DETAILED DESCRIPTION OF THE INVENTION

[0001]

BACKGROUND OF THE INVENTION The present invention relates to diseases, disasters, etc.
Orthopedic artificial bones and joints used to repair bone and limb joint functions when they are lost,
Alternatively, the present invention relates to a composite implant member embedded in a living body constituting an artificial tooth root or the like used for reconstructing a tooth lost due to aging, disease, or the like.

[0002]

2. Description of the Related Art As a composite implant member combining a titanium material and zirconia ceramics which has already been clinically used, for example, there is an artificial hip joint in which a zirconia ball and a titanium stem are fitted with a taper as an implant to be implanted in bone. . This is obtained by integrating a zirconia ball having excellent sliding characteristics and strength in a living body with a titanium stem having excellent toughness, strength and corrosion resistance.

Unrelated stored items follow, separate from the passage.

import Literature.MathematicalPhysics.QuantumFieldTheory.Balaban1983to89.B1Ineq224RegularTorus
import Literature.MathematicalPhysics.QuantumFieldTheory.Balaban1983to89.B1Prop21ZeroField

/-!
# `Balaban1983to89.B1Prop21RegularTorusFam` — T. Bałaban, *(Higgs)₂,₃ quantum fields in a finite volume. I. A lower bound*,
# Commun. Math. Phys. **85** (1982) 603–626 [Balaban1982Higgs1]: **PROPOSITION 2.1 (2.23)–(2.26), THE TYPED LEAF `B1.Prop21Printed` IN ITS
# RULED READING `0 ≦ α < 1`, INHABITED BY THE (Higgs)₂,₃ CARRIER'S OWN OPERATORS** — the propagator (2.20)/(2.22)
# `G^ε_K(T_ε, A) = (−Δ^{ε,N}_{A,T_ε} + m² + a_K(L^Kε)^{−2}P_K(A))^{−1}` of `HiggsCovariance` and the covariant derivative (1.7) of `HiggsLattice` —
# AT EVERY (2.23)-REGULAR VECTOR FIELD `A`, on `Ω = Ω₀ = T_ε` («paper we will use the case Ω = T_ε only», p. 610 L1), every torus of the
# carrier, every level: the family `regTorusFam` of `B4.EtaSetting`s and `prop21NN_regTorusFam` (from gen 11's `B1Ineq225RegularTorus` /
# `B1Ineq224RegularTorus` through p14's bridge `prop21NN_iff_thmPrintedNN`)

statement-level skeleton of published theorems with citation tags; proofs where landed; nothing here is a claim about the Yang–Mills mass gap

PDF held: `paper:balaban1982-cmp85-higgs23-i` pp. 604–605, 610–611 [PDF 2–3, 8–9] (×2 renders p003/p008/p009 re-read by this seat);
`paper:balaban1983-cmp89-regularity-decay` pp. 572–573 [PDF 2–3].

CITATION HEADER (lean-in-tree rule).  Cell `lit-balaban` (HOME `run/shared/lean/pub/lit-balaban/`), Phase-2 proof seat **p35** gen 11 (unit
`lit-balaban-p35`); SKELETON row **B1.Prop2.1** (decl of record `…B1.Prop21Printed`, pv07, UNCHANGED; fold owners r01/r14, referee ref-4), xref
B4.Thm@573; kind «model instance»: the typed leaf on a family built from the CONCRETE carrier (as p14's `B1Prop22ZeroFieldTorusFam` / r14's
`B1Prop22ZeroFieldRegionFam` did for Prop. 2.2 at zero field).  USED BY NAME: this seat's gen-11 theorems
`B1Ineq225RegularTorus.{norm_propagatorK_reg_decay, norm_covDeriv_propagatorK_reg_decay}` and `B1Ineq224RegularTorus.norm_holder_propagatorK_reg_decay`
(the three clauses with decay at every regular `A` on `T_ε`), p14 gen 8's `B1Prop21ZeroField.prop21NN_iff_thmPrintedNN`, pv17's
`B4Ineq111ZeroNestEta.ThmPrintedNN`, pv07's `B1.{Ineq224_225, Ineq226}`, gen 10's `B1TorusChainTransport.{IsTChain, hol}`, the typer's carriers.
WHAT IS PRINTED (I p. 610 [PDF 8], verbatim from the ×2 render): *"**Proposition 2.1.** Let a set Ω satisfies Ω = B^k(Ω^{(k)}) and let Ω^{(k)} ⊂ T₁^{(k)}
be a sum of big blocks with M sufficiently large. Further, let a configuration A be regular on Ω in the sense that |(∂^η_μA)(x)| ≦ c(e(L^kε))^{β−1},
x ∈ Ω, μ = 1,…,d, (2.23) where e(L^kε) = e(L^kε)^{(4−d)/2}, η = L^{−k}, β > 0 and c is some universal constant. For an arbitrary pair of points
x, x′ ∈ T_η let us denote yb [sic] Γ_{x,x′} a shortest contour connecting these points. Then for e(L^kε) sufficiently small and α < 1 there exist
positive constants δ₀, c₀, R₀ independent of A, k, Ω and depending on d, a, M only, c₀ on α also, such that for an arbitrary function f : Ω → R^N
we have (1/|x − x′|^α)|U(A(Γ_{x,x′}))(D^η_{A,μ}G_k(Ω, A)f)(x′) − (D^η_{A,μ}G_k(Ω, A)f)(x)| ≦ c₀ exp(−δ₀ dist({x, x′}, supp f))‖f‖_∞ (2.24) for x, x′ ∈ Ω
and satisfying the condition dist({x, x′}, Ω^c) ≧ R₀. Similarly we have |(D^η_{A,μ}G_k(Ω, A)f)(x)|, |(G_k(Ω, A)f)(x)| ≦ c₀ exp(−δ₀ dist(x, supp f))‖f‖_∞
(2.25) for x ∈ Ω, dist(x, Ω^c) ≧ R₀. If Ω ⊂ Ω₀, then for δG_k(Ω, Ω₀, A) defined by the equality δG_k(Ω, Ω₀, A) = G_k(Ω, A) − G_k(Ω₀, A), (2.26) we
have the inequalities (2.24), (2.25) with the additional factor exp(−δ₀ dist(supp f, Ω^c) − δ₀ dist({x, x′}, Ω^c))"*, p. 611: *"on the right sides.
… Let us notice that Ω^c means a complement in T_η, so in the case Ω = T_η the condition dist({x, x′}, Ω^c) ≧ R₀ is meaningless and is omitted."*;
p. 610 L1: *"paper we will use the case Ω = T_ε only"*; (2.22): *"G_k(Ω, A) = (−Δ^{η,N}_{A,Ω} + m²(L^kε)² + a_kP_k(A))^{−1}"*.

THE FAMILY (`regTorusFam d L C a m² ε₀ c β K₀`; definitions with bodies).  Parameters: dimension `d` and `L` of the carrier's tori, the charge
data `(e, q)` (`U(A) = exp(qεeA)`, [B1] (1.7)), `a`, `m²`, a mesh cap `ε₀`, the (2.23) pair `(c, β)`, the cube size `K₀` (the print's `M`).  A
MEMBER `i : RegTorusIdx d L ε₀` is a torus `P` of the carrier (`P.d = d`, `P.L = L`), a level `1 ≦ K ≦ K_P` with `L^Kε ≦ ε₀`, a vector field `A` on
the bonds of `T_ε` and an effective coupling `e_K` (member coordinate; the printed normalisation is `e_K = e(L^Kε) = e(L^Kε)^{(4−d)/2}`, for which
`regular` below is (2.23) to the letter — the family is the union over all normalisations, and the clauses hold on all of it).  FIELDS (the printed
objects of Prop. 2.1 for `Ω = Ω₀ = T_ε` at level `K`, in `η = L^{−K}`-units): `e := e_K`; `regular :=` (2.23) bond by bond,
`(L^Kε|e|/e_K)|A_ν(x + εe_μ) − A_ν(x)| ≦ c·e_K^{β−1}/L^K`; `bigBlocks := K₀ ∣ M ∧ 3K₀ ≦ 2M` (the torus `T₁^{(K)}` is a union of the random-walk cubes
with room — «with M sufficiently large»); `rect := True` and `bdist1 = bdist2 = bdistS := 0` (`Ω^c = ∅`: «meaningless and is omitted»); `sdist1 x f =
dist(x, supp f)`, `sdist2 = dist({x,x′}, supp f)` (lattice-step distance (1.3) divided by `L^K`; `0` for `f = 0`); `supNorm = ‖·‖_∞`;
`valG f x = |(G_K f)(x)| := ‖(G^ε_K(T_ε,A)f)(x)‖/(L^Kε)²` and `valDG μ f x := ‖(D^ε_AG^ε_Kf)(⟨x,μ⟩)‖/(L^Kε)` (the rescaling (2.20) ↔ (2.22):
`G_K = (L^Kε)^{−2}G^ε_K`, `D^η = (L^Kε)D^ε`); `lhs19 α μ f x x′ := sup_Γ (|x − x′|/L^K)^{−α}‖U(A(Γ))(D^ε_AG^ε_Kf)(⟨x′,μ⟩) − (D^ε_AG^ε_Kf)(⟨x,μ⟩)‖/(L^Kε)`
over the admissible contours `Γ` = nearest-neighbour chains from `x` to `x′ ≠ x` with `|Γ| ≦ d|x − x′|` (`0` if none); the `δ`-fields are the same
functionals of `δG_K(T_ε, T_ε, A) = G_K − G_K` (2.26); `lower18 γ :=` (1.8) `γ‖φ‖² ≦ (L^Kε)²⟨φ, (−Δ^{ε,N}_A + a_K(L^Kε)^{−2}P_K(A))φ⟩`; `pair`,
`dpair` (the Cor. 2.3 functionals) are NOT MODELLED (set to `0`: `B4.Cor23Printed` on this family is meaningless and NOT claimed).
WHAT THIS FILE PROVES (kernel-checked, zero `sorry`; axioms standard).  **`thmPrintedNN_regTorusFam`** / **`prop21NN_regTorusFam`**: for
`d ≧ 1`, `L ≧ 2`, `a > 0`, `m² > 0`, `N`, `(e,q)`, `ε₀`, `c ≧ 0`, `β > 0` there is `K₀min` such that for every cube size `K₀ ≧ K₀min` the ruled
reading of Prop. 2.1 (pv17's `ThmPrintedNN` ≡ `B1.Prop21Printed` with `0 ≦ α`: `∀ 0 ≦ α < 1 ∃ δ₀ c₀ R₀ e₁ > 0 ∀ members, regular → bigBlocks →
0 < e_K ≦ e₁ → Ineq224_225 ∧ Ineq226`) HOLDS on `regTorusFam d L C a m² ε₀ c β K₀`; `regTorusFam_nonvacuous` (members meeting all antecedents
below every threshold); the `δ`-clauses hold because `δG_K(T_ε,T_ε,A) = 0` (`deltaG_eq_zero`).
HONEST SCOPE.  `Ω = Ω₀ = T_ε` only (general big-block regions of `T_ε` at `A ≠ 0` are not in the tree for this carrier — they need
[Balaban1983RegularityDecay] Lemma 2.1 at boundary cubes for the composite contours (2.11)); `m² > 0` ([B1] p. 605) with the cap `L^Kε ≦ ε₀`
in the index; `L ≧ 2`; constants existential (functions of the parameters and of `K₀`; `c₀, e₁, δ₀` also of `α`); the literal leaf «∀ α < 1» is
not asserted (range defect at `A = 0` booked in `B1Prop21ZeroField`).  Unit `lit-balaban-p35` gen 11 (literature-prover-lit-balaban-p35-g11-0).
-/

open scoped BigOperators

In addition, in the orthopedic field, in addition to the above-mentioned artificial hip joints, artificial titanium joints, ankle joints, shoulder joints, hand joints and the like are joined with zirconia ceramics containing zirconia as a main component and a titanium material made of titanium or a titanium alloy. There are implant applications.

[0003] Further, in the dental field, application to an implant implantable in bone has been considered. Currently, implants are used in which porous alumina is bonded to bone with porous alumina bonded to sapphire core material with glass, but there was a problem in strength because the core was sapphire . In order to improve this point, development of an implant in which porous zirconia ceramics are bonded to a titanium core material to form a composite is expected.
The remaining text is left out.